WORK INSTRUCTION ->
Where the records below show a line containing "def mapCircuit (C", start copying; end with the line containing "have h := QCircuit.toMatrix_cons", and copy it too.

Source records ->
▼
open Literature.MathematicalPhysics.QuantumFieldTheory.Balaban1983to89
open Literature.MathematicalPhysics.QuantumFieldTheory.Balaban1983to89.T4Continuum (T4Family LStep Letter walk walkEnd netDisp holAt)
open Literature.MathematicalPhysics.QuantumFieldTheory.Balaban1983to89.DagBinding
open Literature.MathematicalPhysics.QuantumFieldTheory.Balaban1983to89.Node00
open FlowStep (prefixOf BetaLowerH BetaUpperH)
open B15Claim189Assembly (Setting189 new189 chiPP dom half)
open B15 (Prop1Printed Ineq180)
open B15.BasicStep (Claim189)
open B15.PrelimIntegrations (Ineq191 Ineq195)
open B15Chi124DetSets (E124)
open B14DomainGeom (Pt)
open B8Eq17ClassAkV1 (plaqsOf)
open B14.Eq216Concrete (inputs)
open GaugeGroup (dist1)
open GaugeField (plaqHol gaugeAct)
open B15Claim189PrintedConditions (omegaOfChain)
open B15Claim189PinsOfHistory (N0OfRecord₁₃)
open B15Claim189LambdaPin (enlD)
open B15RPrime1100OfRep (rPrimeDataOfSel)
open Summit.QuantumFields.YangMills.BalabanUVNodes.N12AtRecord13OfResiduals (b15Leaf_WOfRecord₁₃_liveRepin₁₃_of_massLive_of_hasResiduals)
open Summit.QuantumFields.YangMills.BalabanUVNodes.N12AtRecord13Prop1KnitThm1OfRecord (thm1TorusClass_of_variationalThm1RegSepCoP7M)
open T4CubeChartGnomonic (SU2)
open B15Prop1ChartSU2 (su2Chart)
open B15Prop1SliceCoordinates (GaugeSlice ιA)
open T4AxialGaugeSmallField (castSite boxPlaqs boxBonds)
open B6BondElimination (unitVec)
open B6TreeGaugePoincare (curl)
open B16Eq18Proof (box)
open B15Extension193 (extend)
open B15ShellGauge193 (shellGauge)
open B15Sect1Instances (fun177std)
open B14.Eq213DetSet (Bj maxDomT)
open B14.Eq213MaximalDomains (side)
open B14.Eq22Determines (blockIter IsBlockUnion)
open Literature.MathematicalPhysics.QuantumFieldTheory.BalabanImbrieJaffe1984to88.BIJ85Eq453GaugeField (qsstarGIter0)
open B16Sect1Backgrounds (expMul toMS)
open B15DeterminingSets (pts DetBackground genSet IsMinimizer MSField avgFamily bondsOf DetSet embIter)
open B5Eq118OneStroke (iterBlockOf)
open B15Prop1Carrier (lfVarOn InstOn InstOn.std plaqsInside)
open Summit.QuantumFields.YangMills.BalabanUVNodes.N12Prop1AssembledOfForestPackageLocOfChartLetterN (exists_domain_prop1Printed_lfVarOn_std_su2_box_intrinsic_analytic_atZSeqCoPRecord_ofThm1TorusClass_ofMinimiserFamily_ofForestPackageAtTolerance_ofChartLetterN_ofCoercive)
open T4AdjointCovarianceUnitary (lieSU)
open B15Prop1GradientFromNearValueAtCoPRecord (far_letter_of_box)
open B15Prop1AnalyticExtClause (cplxVec anExt)
open B15Prop1ChartCalculusSU2 (E3)
/-- `dblNumFn` as a brick: branch on emptiness, else prepend `0`. [folklore] -/
theorem dblNumFn_eq : dblNumFn = iteFn isNilFn (fun _ => []) (List.cons false) := by
  funext m
  rw [iteFn_of_oneBit oneBit_isNilFn]
  by_cases hm : m = [] <;> simp [dblNumFn, isNilFn, hm]

/-- `dblNumFn ∈ FP`. [cite: AroraBarak2009, §1.3] -/
theorem dblNumFn_mem_FP : dblNumFn ∈ FP := by
  rw [dblNumFn_eq]; exact iteFn_mem_FP isNilFn_mem_FP (const_mem_FP _) (cons_mem_FP false)

/-- `dblNumFn` adds at most one symbol. [folklore] -/
theorem length_dblNumFn_le (m : List Bool) : (dblNumFn m).length ≤ m.length + 1 := by
  by_cases hm : m = [] <;> simp [dblNumFn, hm]

/-- `bin c ↦ bin (2c + 1)` is `List.cons true`. [folklore] -/
theorem cons_true_encodeNat (c : ℕ) : true :: encodeNat c = encodeNat (2 * c + 1) :=
  (encodeNat_two_mul_add_one c).symm

/-! ### Embeddings of gate sets -/

/-- **An embedding of gate sets** `G ↪ G'` for the purpose of transporting uniform circuit
families: a map of gate symbols preserving arities and matrices, together with a polynomial-time
string function `codeFn` of linear growth rewriting the binary numeral of the code of a symbol into
that of its image (the only datum of a gate's description that changes).
[cite: BernsteinVazirani1997, §8] [cite: AroraBarak2009, §6.2 (descriptions of circuits)] -/
structure GateSetEmb (G G' : QGateSet) [Encodable G.Op] [Encodable G'.Op] where
  /-- the map of gate symbols -/
  ι : G.Op → G'.Op
  /-- arities are preserved -/
  arity_eq : ∀ g, G'.arity (ι g) = G.arity g
  /-- matrices are preserved (heterogeneously, along `arity_eq`) -/
  mat_heq : ∀ g, HEq (G'.mat (ι g)) (G.mat g)
  /-- the recoding of symbol numerals -/
  codeFn : List Bool → List Bool
  /-- `codeFn (bin (code g)) = bin (code (ι g))` -/
  codeFn_encode : ∀ g, codeFn (encodeNat (Encodable.encode g)) = encodeNat (Encodable.encode (ι g))
  /-- the recoding is polynomial time -/
  codeFn_mem_FP : codeFn ∈ FP
  /-- growth allowance of the recoding -/
  slack : ℕ
  /-- the recoding has linear growth -/
  length_codeFn_le : ∀ m, (codeFn m).length ≤ m.length + slack

namespace GateSetEmb

variable {G G' : QGateSet} [Encodable G.Op] [Encodable G'.Op]

/-- **Embedding onto symbols of doubled code** (`code (ι g) = 2 · code g`, e.g. `ι = Sum.inl` for a
sum alphabet with Mathlib's `Encodable` instance): the recoding is `dblNumFn`.
[cite: AroraBarak2009, §0.1 (binary representation)] -/
def ofDouble (ι : G.Op → G'.Op) (harity : ∀ g, G'.arity (ι g) = G.arity g) (hmat : ∀ g, HEq (G'.mat (ι g)) (G.mat g))
    (hcode : ∀ g, Encodable.encode (ι g) = 2 * Encodable.encode g) : GateSetEmb G G' where
  ι := ι
  arity_eq := harity
  mat_heq := hmat
  codeFn := dblNumFn
  codeFn_encode g := by rw [hcode, dblNumFn_encodeNat]
  codeFn_mem_FP := dblNumFn_mem_FP
  slack := 1
  length_codeFn_le := length_dblNumFn_le

/-- **Embedding onto symbols of code `2 · code g + 1`** (e.g. `ι = Sum.inr`): the recoding prepends
`1`. [cite: AroraBarak2009, §0.1 (binary representation)] -/
def ofDoubleAddOne (ι : G.Op → G'.Op) (harity : ∀ g, G'.arity (ι g) = G.arity g)
    (hmat : ∀ g, HEq (G'.mat (ι g)) (G.mat g)) (hcode : ∀ g, Encodable.encode (ι g) = 2 * Encodable.encode g + 1) :
    GateSetEmb G G' where
  ι := ι
  arity_eq := harity
  mat_heq := hmat
  codeFn := List.cons true
  codeFn_encode g := by rw [hcode, cons_true_encodeNat]
  codeFn_mem_FP := cons_mem_FP true
  slack := 1
  length_codeFn_le m := by simp

/-! ### Transport of gates, circuits, families -/

/-- A placement transported along an equation of arities. [folklore] -/
def castEmb {k k' n : ℕ} (h : k' = k) (e : Fin k ↪ Fin n) : Fin k' ↪ Fin n := h ▸ e

/-- The wire list of a transported placement is unchanged. [folklore] -/
theorem ofFn_castEmb {k k' n : ℕ} (h : k' = k) (e : Fin k ↪ Fin n) :
    (List.ofFn fun i => ((castEmb h e) i : ℕ)) = List.ofFn fun i => (e i : ℕ) := by
  subst h; rfl

/-- Placing heterogeneously equal matrices along a transported placement gives the same operator.
[folklore] -/
theorem placeGate_castEmb {R : Type*} [CommRing R] {k k' n : ℕ} (h : k' = k) (e : Fin k ↪ Fin n)
    {M' : Matrix (QReg k') (QReg k') R} {M : Matrix (QReg k) (QReg k) R} (hM : HEq M' M) :
    placeGate (castEmb h e) M' = placeGate e M := by
  subst h; cases hM; rfl

variable (E : GateSetEmb G G') {n : ℕ}

/-- **Transport of a placed gate**: relabel the symbol, keep the wires; oracle gates unchanged.
[cite: BernsteinVazirani1997, §8] -/
def mapGate : QGate G n → QGate G' n
  | .gate g e => .gate (E.ι g) (castEmb (E.arity_eq g) e)
  | .oracle k e => .oracle k e

/-- **Transport of a circuit**, gate by gate. [cite: BernsteinVazirani1997, §8] -/
def mapCircuit (C : QCircuit G n) : QCircuit G' n := ⟨C.gates.map E.mapGate⟩

/-- **Transport of a circuit family** (same ancilla counts). [cite: BernsteinVazirani1997, §8] -/
def mapFamily (F : QCircuitFamily G) : QCircuitFamily G' where
  ancillas := F.ancillas
  circ n := E.mapCircuit (F.circ n)

/-- The gate list of a transported circuit. [folklore] -/
@[simp] theorem gates_mapCircuit (C : QCircuit G n) : (E.mapCircuit C).gates = C.gates.map E.mapGate := rfl

/-- The ancilla count of a transported family. [folklore] -/
@[simp] theorem ancillas_mapFamily (F : QCircuitFamily G) (m : ℕ) : (E.mapFamily F).ancillas m = F.ancillas m := rfl

/-- The circuits of a transported family. [folklore] -/
@[simp] theorem circ_mapFamily (F : QCircuitFamily G) (m : ℕ) : (E.mapFamily F).circ m = E.mapCircuit (F.circ m) := rfl

/-! ### Semantics is preserved -/

/-- A transported gate has the same matrix (for every oracle). [cite: BernsteinVazirani1997, §8] -/
theorem toMatrix_mapGate (A : Language Bool) (g : QGate G n) : (E.mapGate g).toMatrix A = g.toMatrix A := by
  cases g with
  | gate g e => exact placeGate_castEmb (E.arity_eq g) e (E.mat_heq g)
  | oracle k e => rfl

/-- **A transported circuit computes the same operator.** [cite: BernsteinVazirani1997, §8] -/
theorem toMatrix_mapCircuit (A : Language Bool) (C : QCircuit G n) : (E.mapCircuit C).toMatrix A = C.toMatrix A := by
  obtain ⟨gs⟩ := C
  induction gs with
  | nil => rfl
  | cons g gs ih =>
    have h := QCircuit.toMatrix_cons A (E.mapGate g) (gs.map E.mapGate)
    rw [mapCircuit, List.map_cons, h, QCircuit.toMatrix_cons, toMatrix_mapGate]
    exact congrArg (· * g.toMatrix A) ih

/-- Transport preserves oracle-freeness of gates. [folklore] -/
theorem isOracleFree_mapGate {g : QGate G n} (h : g.IsOracleFree) : (E.mapGate g).IsOracleFree := by
  cases g with
  | gate g e => trivial
  | oracle k e => exact h

/-- Transport preserves oracle-freeness of circuits. [folklore] -/
theorem isOracleFree_mapCircuit {C : QCircuit G n} (h : C.IsOracleFree) : (E.mapCircuit C).IsOracleFree := by
  intro g hg
  rw [gates_mapCircuit, List.mem_map] at hg
  obtain ⟨g₀, hg₀, rfl⟩ := hg
  exact E.isOracleFree_mapGate (h g₀ hg₀)

/-- **Transport preserves oracle-freeness of families.** [cite: BernsteinVazirani1997, §8] -/
theorem isOracleFree_mapFamily {F : QCircuitFamily G} (h : F.IsOracleFree) : (E.mapFamily F).IsOracleFree :=
  fun m => E.isOracleFree_mapCircuit (h m)

/-- Transport preserves the output state. [folklore] -/
theorem runOn_mapCircuit (A : Language Bool) (C : QCircuit G n) (ψ : QReg n → ℂ) :
    (E.mapCircuit C).runOn A ψ = C.runOn A ψ := by
  rw [QCircuit.runOn, QCircuit.runOn, toMatrix_mapCircuit]

/-- Transport preserves acceptance probabilities of circuits. [folklore] -/
theorem acceptProb_mapCircuit (A : Language Bool) {m : ℕ} (C : QCircuit G (n + m)) (x : QReg n) :
    (E.mapCircuit C).acceptProb A x = C.acceptProb A x := by
  simp only [QCircuit.acceptProb, runOn_mapCircuit]

/-- Transport preserves output distributions of circuits. [folklore] -/
theorem outputPMF_mapCircuit (A : Language Bool) {m : ℕ} (C : QCircuit G (n + m)) (x : QReg n) :
    (E.mapCircuit C).outputPMF A x = C.outputPMF A x := by
  rw [QCircuit.outputPMF, QCircuit.outputPMF, runOn_mapCircuit]

/-- **Transport preserves the acceptance probabilities of a family.** [cite: BernsteinVazirani1997, §8] -/
theorem acceptProbOn_mapFamily (A : Language Bool) (F : QCircuitFamily G) (x : List Bool) :
    (E.mapFamily F).acceptProbOn A x = F.acceptProbOn A x :=
  E.acceptProb_mapCircuit A (F.circ x.length) x.get

/-- **Transport preserves the input/output kernel of a family.** [cite: BernsteinVazirani1997, §8] -/
theorem kernel_mapFamily (A : Language Bool) (F : QCircuitFamily G) : (E.mapFamily F).kernel A = F.kernel A := by
  funext x
  change (((E.mapCircuit (F.circ x.length)).outputPMF A x.get).map List.ofFn) = ((F.circ x.length).outputPMF A x.get).map List.ofFn
  rw [outputPMF_mapCircuit]

/-- Transport preserves kernel probabilities. [folklore] -/
theorem kernelProb_mapFamily (A : Language Bool) (F : QCircuitFamily G) (x : List Bool) (S : Set (List Bool)) :
    (E.mapFamily F).kernelProb A x S = F.kernelProb A x S := by
  rw [QCircuitFamily.kernelProb, QCircuitFamily.kernelProb, kernel_mapFamily]

/-! ### The description transducer -/

/-- **The recoding of one gate code**: the empty string and oracle codes (tag bit `1`) are kept; a
symbol code `0 ⟨numeral, wires⟩` becomes `0 ⟨κ numeral, wires⟩`.
[cite: AroraBarak2009, §6.2 (descriptions of circuits)] -/
def gateCodeFn (κ : List Bool → List Bool) : List Bool → List Bool :=
  iteFn isNilFn (fun _ => []) (iteFn HashBricks.headBitFn id (List.cons false ∘ fanoutFn (κ ∘ fstF) sndF ∘ List.tail))

/-- `gateCodeFn` on a symbol code. [folklore] -/
theorem gateCodeFn_cons_false (κ : List Bool → List Bool) (rest : List Bool) :
    gateCodeFn κ (false :: rest) = false :: boolPair (κ (fstF rest)) (sndF rest) := by
  rw [gateCodeFn, iteFn_apply (b := false) (by simp [isNilFn]), if_neg Bool.false_ne_true,
    iteFn_apply (b := false) (HashBricks.headBitFn_apply _), if_neg Bool.false_ne_true]
  simp

/-- `gateCodeFn` on an oracle code. [folklore] -/
theorem gateCodeFn_cons_true (κ : List Bool → List Bool) (rest : List Bool) :
    gateCodeFn κ (true :: rest) = true :: rest := by
  rw [gateCodeFn, iteFn_apply (b := false) (by simp [isNilFn]), if_neg Bool.false_ne_true,
    iteFn_apply (b := true) (HashBricks.headBitFn_apply _), if_pos rfl, id]

/-- `gateCodeFn` on the empty string. [folklore] -/
theorem gateCodeFn_nil (κ : List Bool → List Bool) : gateCodeFn κ [] = [] := by
  rw [gateCodeFn, iteFn_apply (b := true) (by simp [isNilFn]), if_pos rfl]

/-- `gateCodeFn κ ∈ FP` for `κ ∈ FP`. [cite: AroraBarak2009, §1.3] -/
theorem gateCodeFn_mem_FP {κ : List Bool → List Bool} (hκ : κ ∈ FP) : gateCodeFn κ ∈ FP :=
  iteFn_mem_FP isNilFn_mem_FP (const_mem_FP _)
    (iteFn_mem_FP HashBricks.headBitFn_mem_FP (PolyTimeComputable.id _)
      (comp_mem_FP (cons_mem_FP false) (comp_mem_FP (fanoutFn_mem_FP (comp_mem_FP hκ fstF_mem_FP) sndF_mem_FP)
        PRelSigma.tail_mem_FP)))

/-- **Growth of `gateCodeFn`**: `|gateCodeFn κ a| ≤ |a| + 2s + 2` when `|κ m| ≤ |m| + s`. [folklore] -/
theorem length_gateCodeFn_le {κ : List Bool → List Bool} {s : ℕ} (hκ : ∀ m, (κ m).length ≤ m.length + s) (a : List Bool) :
    (gateCodeFn κ a).length ≤ a.length + (2 * s + 2) := by
  rcases a with _ | ⟨b, rest⟩
  · rw [gateCodeFn_nil]; simp
  · cases b
    · rw [gateCodeFn_cons_false, List.length_cons, length_boolPair, List.length_cons]
      have h1 := length_fstF_sndF_le rest
      have h2 := hκ (fstF rest)
      omega
    · rw [gateCodeFn_cons_true]; omega

/-- **The code of a transported gate is the recoded code.** [cite: AroraBarak2009, §6.2 (descriptions of circuits)] -/
theorem encode_mapGate (g : QGate G n) : (E.mapGate g).encode = gateCodeFn E.codeFn g.encode := by
  cases g with
  | gate g e =>
    rw [mapGate, QGate.encode, QGate.encode, gateCodeFn_cons_false, fstF_boolPair, sndF_boolPair, E.codeFn_encode,
      ofFn_castEmb]
  | oracle k e => rw [mapGate, QGate.encode, QGate.encode, gateCodeFn_cons_true]

/-- The record `⟨d, ⟨bin |d|, ⟨ε, d⟩⟩⟩` on which the list map runs (yardstick and list both `d`).
[folklore] -/
def listMapInit : List Bool → List Bool :=
  fanoutFn id (fanoutFn lenBinF (fanoutFn (fun _ => []) id))

/-- `listMapInit ∈ FP`. [folklore] -/
theorem listMapInit_mem_FP : listMapInit ∈ FP :=
  fanoutFn_mem_FP (PolyTimeComputable.id _) (fanoutFn_mem_FP lenBinF_mem_FP (fanoutFn_mem_FP (const_mem_FP _) (PolyTimeComputable.id _)))

/-- `listMapInit d = ⟨d, ⟨bin |d|, ⟨ε, d⟩⟩⟩`. [folklore] -/
theorem listMapInit_apply (d : List Bool) :
    listMapInit d = boolPair d (boolPair (encodeNat d.length) (boolPair [] d)) := by
  simp [listMapInit]

/-- **Mapping a string function over a coded list**: `encList [a₁,…,a_k] ↦ encList [f a₁,…,f a_k]`
(the brick `mapLF` clocked by the code itself). [cite: AroraBarak2009, §1.3 (bounded loops)] -/
def listMapFn (f : List Bool → List Bool) : List Bool → List Bool :=
  mapLF (f ∘ sndPow 1) ∘ listMapInit

/-- **Value of `listMapFn` on a coded list.** [folklore] -/
theorem listMapFn_encList (f : List Bool → List Bool) (L : List (List Bool)) :
    listMapFn f (encList L) = encList (L.map f) := by
  rw [listMapFn, Function.comp_apply, listMapInit_apply, mapLF_apply _ _ _ le_rfl L,
    List.take_of_length_le (Com.length_le_length_encList L)]
  congr 1
  refine List.map_congr_left fun a _ => ?_
  simp [sndPow]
▲
EXERCISE ANSWER ->
def mapCircuit (C : QCircuit G n) : QCircuit G' n := ⟨C.gates.map E.mapGate⟩

/-- **Transport of a circuit family** (same ancilla counts). [cite: BernsteinVazirani1997, §8] -/
def mapFamily (F : QCircuitFamily G) : QCircuitFamily G' where
  ancillas := F.ancillas
  circ n := E.mapCircuit (F.circ n)

/-- The gate list of a transported circuit. [folklore] -/
@[simp] theorem gates_mapCircuit (C : QCircuit G n) : (E.mapCircuit C).gates = C.gates.map E.mapGate := rfl

/-- The ancilla count of a transported family. [folklore] -/
@[simp] theorem ancillas_mapFamily (F : QCircuitFamily G) (m : ℕ) : (E.mapFamily F).ancillas m = F.ancillas m := rfl

/-- The circuits of a transported family. [folklore] -/
@[simp] theorem circ_mapFamily (F : QCircuitFamily G) (m : ℕ) : (E.mapFamily F).circ m = E.mapCircuit (F.circ m) := rfl

/-! ### Semantics is preserved -/

/-- A transported gate has the same matrix (for every oracle). [cite: BernsteinVazirani1997, §8] -/
theorem toMatrix_mapGate (A : Language Bool) (g : QGate G n) : (E.mapGate g).toMatrix A = g.toMatrix A := by
  cases g with
  | gate g e => exact placeGate_castEmb (E.arity_eq g) e (E.mat_heq g)
  | oracle k e => rfl

/-- **A transported circuit computes the same operator.** [cite: BernsteinVazirani1997, §8] -/
theorem toMatrix_mapCircuit (A : Language Bool) (C : QCircuit G n) : (E.mapCircuit C).toMatrix A = C.toMatrix A := by
  obtain ⟨gs⟩ := C
  induction gs with
  | nil => rfl
  | cons g gs ih =>
    have h := QCircuit.toMatrix_cons A (E.mapGate g) (gs.map E.mapGate)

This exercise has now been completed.